The kouros, a type of ancient Greek image typically of splendidly muscled young men with long curly hair, is shorter than a teaspoon.

But it is worth around £30,000, as early Greek provincial sculpture is highly prized by collectors but rare on the market. Mr Ede bought it, with a quantity of other pieces, from the widow of a Greek collector based in Switzerland, and showed it to John Prag, of the Manchester Museum. He had seen it before: it was photographed by a German archaeological team in the 1920s, and reproduced in a 1942 book, proving that it came from the Samos museum.

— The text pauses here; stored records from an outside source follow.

/-- The spine `ordMissingLowerBoundAtTwo_of_lambdaHalf_of_analyticMuLEWitness` (p652707) RE-THREADED over the slice:
same proof term, the λ-hypothesis is now applied with the rank-0 witness `hr''`. -/
theorem ordMissingLowerBoundAtTwo_of_lambdaHalfRankZero_of_analyticMuLEWitness
    (hPub : Literature.Uncategorized.OrdPublishedInputsAtTwo) (hCassels : bsdRHS_eq_of_isIsogenous)
    (hΛ0 : OrdLambdaHalfAtTwoRankZero)
    (hμ : ∀ (W : WeierstrassCurve ℚ) [W.IsElliptic] [W.IsGloballyMinimal], ¬ W.HasCM →
      W.analyticRank = 0 → GoodOrd W 2 →
      ∃ (W'' : WeierstrassCurve ℚ) (_ : W''.IsElliptic) (_ : W''.IsGloballyMinimal),
        IsIsogenous W W'' ∧ AnalyticMuLE W'' 2 0) :
    OrdHalvesAtTwo.OrdMissingLowerBoundAtTwo := by
  have hPub' := hPub
  obtain ⟨hmod, hGZK, h17, hGr⟩ := hPub'
  intro W _ _ hcm hr hgo
  obtain ⟨W'', _, _, hiso'', hμ''⟩ := hμ W hcm hr hgo
  have hcm'' : ¬ W''.HasCM := fun h => hcm ((X12.hasCM_iff_of_isIsogenous hiso'').mpr h)
  have hr'' : W''.analyticRank = 0 := by rw [← analyticRank_eq_of_isIsogenous' hiso'']; exact hr
  have hgo'' : GoodOrd W'' 2 := isOrdinaryAt_of_isIsogenous hiso'' hgo
  exact missingLowerBoundAt_two_of_isIsogenous W hCassels hGZK hmod hr hiso''
    (missingLowerBoundAt_two_of_lambdaHalf_of_analyticMuLE W'' hmod hGZK (h17 W'')
      (twoAdicEulerCharRankZero_zero_of_greenberg W'' hGr) hgo'' hr'' (hΛ0 W'' hcm'' hr'' hgo'') hμ'')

Without the photograph, it would never have been traced. Victoria Solomonidis, cultural counsellor at the Greek embassy in London, said that in common with many other Greek museums, no complete record was possible on Samos of what was destroyed and what had gone missing, in the chaos of the aftermath of the war.

The statue was not listed on the Art Loss Register, the nearest thing to a comprehensive international database. The measurement given for the figure in the 1942 book was also wrong, robbing the youth of a precious 14 millimetres, and making it more difficult to identify.

Mr Ede, who has previously returned a stolen marble plaque, bitterly criticised the British government’s decision on cost grounds not to produce an online register of missing art, promised when the law on illicit art was strengthened.

“I think it’s a monstrous mistake on their part. If laws are going to be passed then the tools should be provided.”

Mr Ede will take the statue back to the museum himself. The Greek government has offered a reward, but he has refused it. “I bought him as part of a large collection, and I’ve already done quite well out of it,” he said.